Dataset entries

/-! ## §4. `β` at every radius (junctions included) -/

/-- ★ **`β` membership WITHOUT a junction hypothesis**: for every `ρ > 0` with `ρ² ∈ Q` and `coeffFI2 Q = some (A, B)`, `W₄₅′(ρ)/ρ ∈ B`. [folklore] -/
theorem mem_coeffFI2_beta {ρ : ℝ} (h0 : 0 < ρ) {Q : FI} (hq : FI.mem (ρ ^ 2) Q) {AB : FI × FI} (h : coeffFI2 Q = some AB) :
    FI.mem (deriv (effPot w₄₅ ω₄ (3 / 400)) ρ / ρ) AB.2 := by
  by_cases hJ : ρ ∉ Summit.AtomisticToContinuum.Crystallization.Theorems.FrustratedLawDichotomyStrainedPatchTaylorLeaves.junctions
  · exact (mem_coeffFI2 h0 hJ hq h).2
  have hJ' : ρ ∈ Summit.AtomisticToContinuum.Crystallization.Theorems.FrustratedLawDichotomyStrainedPatchTaylorLeaves.junctions := not_not.mp hJ
  have hcases : ρ = 8 / 5 ∨ ρ = 3 ∨ ρ = 9 / 2 := by
    simpa [Summit.AtomisticToContinuum.Crystallization.Theorems.FrustratedLawDichotomyStrainedPatchTaylorLeaves.junctions] using hJ'
  -- unpack `coeffFI` as in `mem_coeffFI`
  unfold coeffFI2 at h
  cases haB : alphaBumpFI Q with
  | none => rw [haB] at h; exact absurd h (by simp)
  | some aB =>
  cases hbB : betaBumpFI Q with
  | none => rw [haB, hbB] at h; exact absurd h (by simp)
  | some bB =>
  cases haL : alphaLJFI Q with
  | none => rw [haB, hbB, haL] at h; exact absurd h (by simp)
  | some aL =>
  cases hbL : phiFI Q with
  | none => rw [haB, hbB, haL, hbL] at h; exact absurd h (by simp)
  | some bL =>
  cases haW : alphaWinFI2 Q with
  | none => rw [haB, hbB, haL, hbL, haW] at h; exact absurd h (by simp)
  | some aW =>
  cases hbW : betaWinFI2 Q with
  | none => rw [haB, hbB, haL, hbL, haW, hbW] at h; exact absurd h (by simp)
  | some bW =>
  rw [haB, hbB, haL, hbL, haW, hbW] at h
  simp only at h
  cases hSA : sel Q aB aL aW with
  | none => rw [hSA] at h; exact absurd h (by simp)
  | some A =>
  cases hSB : sel Q bB bL bW with
  | none => rw [hSA, hSB] at h; exact absurd h (by simp)
  | some B =>
  rw [hSA, hSB] at h
  simp only [Option.some.injEq] at h
  subst h
  rcases hcases with rfl | rfl | rfl
  · -- ρ = 8/5: bump flag is raised, bump formula valid on the closed regime
    have hc := canB_of_le hq h0 le_rfl
    refine mem_sel_B hc ?_ hSB
    rw [beta_bump_closed h0 le_rfl]; exact mem_betaBumpFI h0.le hq hbB
  · -- ρ = 3: either the LJ flag or the window flag is raised (else `sel` would have been `none` only if also far/bump fail — handle by cases)
    by_cases hL : canL Q = true
    · refine mem_sel_L hL ?_ hSB
      rw [beta_lj_closed (by norm_num) le_rfl]; exact mem_phiFI hq hbL
    · by_cases hW : canW Q = true
      · refine mem_sel_W hW ?_ hSB
        rw [beta_window_closed le_rfl (by norm_num)]; exact mem_betaWinFI2 h0.le hq hbW
      · -- both neighbouring flags down at q = 9 forces Q to be the point 9: then canB and canF are down too and `sel = none`
        exfalso
        have hS : (0 : ℝ) < SC := by norm_num [SC]
        simp only [canL, canW, decide_eq_true_eq, not_and_or, not_lt] at hL hW
        have hq1 := hq.1; have hq2 := hq.2
        have h9lo : (FI.ofInt 9).lo = 9 * SC := rfl
        have h9hi : (FI.ofInt 9).hi = 9 * SC := rfl
        have ht1 : (FI.ofFrac 64 25).lo = 720575940379279 := by decide +kernel
        have ht3 : (FI.ofFrac 81 4).hi = 5699868278390784 := by decide +kernel
        norm_num at hq1 hq2
        rcases hL with hL | hL
        · rw [ht1] at hL
          have : (Q.hi : ℝ) ≤ 720575940379279 := by exact_mod_cast hL
          rw [SC] at hq2; push_cast at hq2; linarith
        rcases hW with hW | hW
        · rw [h9lo] at hW
          rw [h9hi] at hL
          -- Q.hi ≤ 9·SC ≤ Q.lo: the point interval; then `canB` false and `canF` false, so `sel … = none`, contradiction with hSB
          -- here `hL : 9·SC ≤ Q.lo` and `hW : Q.hi ≤ 9·SC`
          have hB' : canB Q = false := by
            simp only [canB, decide_eq_false_iff_not, not_lt]
            have hhi : (FI.ofFrac 64 25).hi = 720575940379280 := by decide +kernel
            rw [hhi]
            have h' : ((9 * (SC : ℤ) : ℤ) : ℝ) ≤ (Q.lo : ℝ) := by exact_mod_cast hL
            rw [SC] at h'; push_cast at h'
            have : (720575940379280 : ℝ) ≤ Q.lo := by linarith
            exact_mod_cast this
          have hF' : canF Q = false := by
            simp only [canF, decide_eq_false_iff_not, not_lt]
            have hlo3 : (FI.ofFrac 81 4).lo = 5699868278390784 := by decide +kernel
            rw [hlo3]
            have h' : ((Q.hi : ℤ) : ℝ) ≤ ((9 * (SC : ℤ) : ℤ) : ℝ) := by exact_mod_cast hW
            rw [SC] at h'; push_cast at h'
            have : (Q.hi : ℝ) ≤ 5699868278390784 := by linarith
            exact_mod_cast this
          have hLf : canL Q = false := by
            simp only [canL, decide_eq_false_iff_not, not_and_or, not_lt]; exact Or.inr (by rw [h9hi]; exact hL)
          have hWf : canW Q = false := by
            simp only [canW, decide_eq_false_iff_not, not_and_or, not_lt]; exact Or.inl (by rw [h9lo]; exact hW)
          have : sel Q bB bL bW = none := by simp [sel, pick, hB', hF', hLf, hWf]
          rw [this] at hSB; exact absurd hSB (by simp)
        · rw [ht3] at hW
          have : (5699868278390784 : ℝ) ≤ Q.lo := by exact_mod_cast hW
          rw [SC] at hq1; push_cast at hq1; linarith
  · -- ρ = 9/2: window flag or far flag
    by_cases hW : canW Q = true
    · refine mem_sel_W hW ?_ hSB
      rw [beta_window_closed (by norm_num) le_rfl]; exact mem_betaWinFI2 h0.le hq hbW
    · by_cases hF : canF Q = true
      · have hz : deriv (effPot w₄₅ ω₄ (3 / 400)) (9 / 2) / (9 / 2) = 0 := by rw [deriv_effPot45_far le_rfl, zero_div]
        rw [hz]; exact mem_sel_F hF hSB
      · exfalso
        simp only [canW, canF, decide_eq_true_eq, not_and_or, not_lt] at hW hF
        have hq1 := hq.1; have hq2 := hq.2
        have ht3lo : (FI.ofFrac 81 4).lo = 5699868278390784 := by decide +kernel
        have ht3hi : (FI.ofFrac 81 4).hi = 5699868278390784 := by decide +kernel
        have h9lo : (FI.ofInt 9).lo = 9 * SC := rfl
        norm_num at hq1 hq2
        rw [ht3lo] at hF
        have hF' : (Q.hi : ℝ) ≤ 5699868278390784 := by exact_mod_cast hF
        rcases hW with hW | hW
        · rw [h9lo] at hW
          have h' : ((Q.hi : ℤ) : ℝ) ≤ ((9 * (SC : ℤ) : ℤ) : ℝ) := by exact_mod_cast hW
          rw [SC] at h' hq2; push_cast at h' hq2; linarith
        · rw [ht3hi] at hW
          have hW' : (5699868278390784 : ℝ) ≤ Q.lo := by exact_mod_cast hW
          -- point interval at 81/4: then canB, canL false too ⇒ sel = none
          have hB' : canB Q = false := by
            simp only [canB, decide_eq_false_iff_not, not_lt]
            have hhi : (FI.ofFrac 64 25).hi = 720575940379280 := by decide +kernel
            rw [hhi]
            have : (720575940379280 : ℝ) ≤ Q.lo := by linarith
            exact_mod_cast this
          have hLf : canL Q = false := by
            simp only [canL, decide_eq_false_iff_not, not_and_or, not_lt]
            refine Or.inr ?_
            show (FI.ofInt 9).hi ≤ Q.lo
            have : ((FI.ofInt 9).hi : ℝ) ≤ Q.lo := by
              rw [show (FI.ofInt 9).hi = 9 * SC from rfl]; push_cast; rw [SC]; push_cast; linarith
            exact_mod_cast this
          have hWf : canW Q = false := by
            simp only [canW, decide_eq_false_iff_not, not_and_or, not_lt]
            refine Or.inr ?_
            rw [ht3hi]; exact_mod_cast (show (5699868278390784 : ℝ) ≤ Q.lo from hW')
          have hFf : canF Q = false := by
            simp only [canF, decide_eq_false_iff_not, not_lt]; rw [ht3lo]; exact hF
          have : sel Q bB bL bW = none := by simp [sel, pick, hB', hFf, hLf, hWf]
          rw [this] at hSB; exact absurd hSB (by simp)


end Summit.AtomisticToContinuum.Crystallization.Theorems.FrustratedLawDichotomyStrainedPatchHomCurvCoeff

end
set_option hygiene false in
/-- The canonical family of the model Lefschetz operator. -/
local notation "LfamE[" B' "]" η:max =>
  ContinuousLinearMap.comp (ContinuousAlternatingMap.alternatizeUncurryFinCLM ℝ E ℂ)
    (ContinuousLinearMap.comp (ContinuousLinearMap.flip
      (ContinuousLinearMap.smulRightL ℝ E (E [⋀^Fin _]→L[ℝ] ℂ)) η) (θE[B']))

set_option hygiene false in
/-- The model Lefschetz operator. -/
local notation "LopE[" B' "]" η:max =>
  ContinuousAlternatingMap.alternatizeUncurryFin (𝕜 := ℝ) (E := E) (F := ℂ) (LfamE[B'] η)

set_option hygiene false in
/-- The Lefschetz operator on forms on `M`. -/
local notation "Lform[" G' "]" β:max =>
  @id (MForm 𝓘(ℝ, E) M ℂ (_ + 1 + 1)) (fun x ↦ (LopE[G' x] (β x) :))

set_option hygiene false in
/-- Voisin's operator `P = [∂̄*, L] - i∂` in positive degree. -/
local notation "KP[" G ", " o ", " h₁ ", " h₃ "]" β:max =>
  (dolbeaultBarAdjoint o h₁ (Lform[G] β) - Lform[G] (dolbeaultBarAdjoint o h₃ β) -
    Complex.I • dolbeault β)

set_option hygiene false in
/-- The same operator on `0`-forms. -/
local notation "KP₀[" G ", " o ", " h₁ "]" β:max =>
  (dolbeaultBarAdjoint o h₁ (Lform[G] β) - Complex.I • dolbeault β)

set_option hygiene false in
/-- The coordinate expression of the metric `G` in the chart at `x₀`, as a function on `E`. -/
local notation "ĜF[" G ", " x₀ "]" => (fun y : E ↦ ContinuousLinearMap.bilinearComp
  (G ((extChartAt 𝓘(ℝ, E) x₀).symm y))
  (tangentCoordChange 𝓘(ℝ, E) x₀ ((extChartAt 𝓘(ℝ, E) x₀).symm y) ((extChartAt 𝓘(ℝ, E) x₀).symm y))
  (tangentCoordChange 𝓘(ℝ, E) x₀ ((extChartAt 𝓘(ℝ, E) x₀).symm y) ((extChartAt 𝓘(ℝ, E) x₀).symm y)))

### Action item
From the opening line of the data above, please print each line as written up to and including the line that contains "rw [beta_bump_closed h0", and nothing more.

### Answer space
/-! ## §4. `β` at every radius (junctions included) -/

/-- ★ **`β` membership WITHOUT a junction hypothesis**: for every `ρ > 0` with `ρ² ∈ Q` and `coeffFI2 Q = some (A, B)`, `W₄₅′(ρ)/ρ ∈ B`. [folklore] -/
theorem mem_coeffFI2_beta {ρ : ℝ} (h0 : 0 < ρ) {Q : FI} (hq : FI.mem (ρ ^ 2) Q) {AB : FI × FI} (h : coeffFI2 Q = some AB) :
    FI.mem (deriv (effPot w₄₅ ω₄ (3 / 400)) ρ / ρ) AB.2 := by
  by_cases hJ : ρ ∉ Summit.AtomisticToContinuum.Crystallization.Theorems.FrustratedLawDichotomyStrainedPatchTaylorLeaves.junctions
  · exact (mem_coeffFI2 h0 hJ hq h).2
  have hJ' : ρ ∈ Summit.AtomisticToContinuum.Crystallization.Theorems.FrustratedLawDichotomyStrainedPatchTaylorLeaves.junctions := not_not.mp hJ
  have hcases : ρ = 8 / 5 ∨ ρ = 3 ∨ ρ = 9 / 2 := by
    simpa [Summit.AtomisticToContinuum.Crystallization.Theorems.FrustratedLawDichotomyStrainedPatchTaylorLeaves.junctions] using hJ'
  -- unpack `coeffFI` as in `mem_coeffFI`
  unfold coeffFI2 at h
  cases haB : alphaBumpFI Q with
  | none => rw [haB] at h; exact absurd h (by simp)
  | some aB =>
  cases hbB : betaBumpFI Q with
  | none => rw [haB, hbB] at h; exact absurd h (by simp)
  | some bB =>
  cases haL : alphaLJFI Q with
  | none => rw [haB, hbB, haL] at h; exact absurd h (by simp)
  | some aL =>
  cases hbL : phiFI Q with
  | none => rw [haB, hbB, haL, hbL] at h; exact absurd h (by simp)
  | some bL =>
  cases haW : alphaWinFI2 Q with
  | none => rw [haB, hbB, haL, hbL, haW] at h; exact absurd h (by simp)
  | some aW =>
  cases hbW : betaWinFI2 Q with
  | none => rw [haB, hbB, haL, hbL, haW, hbW] at h; exact absurd h (by simp)
  | some bW =>
  rw [haB, hbB, haL, hbL, haW, hbW] at h
  simp only at h
  cases hSA : sel Q aB aL aW with
  | none => rw [hSA] at h; exact absurd h (by simp)
  | some A =>
  cases hSB : sel Q bB bL bW with
  | none => rw [hSA, hSB] at h; exact absurd h (by simp)
  | some B =>
  rw [hSA, hSB] at h
  simp only [Option.some.injEq] at h
  subst h
  rcases hcases with rfl | rfl | rfl
  · -- ρ = 8/5: bump flag is raised, bump formula valid on the closed regime
    have hc := canB_of_le hq h0 le_rfl
    refine mem_sel_B hc ?_ hSB
    rw [beta_bump_closed h0 le_rfl]; exact mem_betaBumpFI h0.le hq hbB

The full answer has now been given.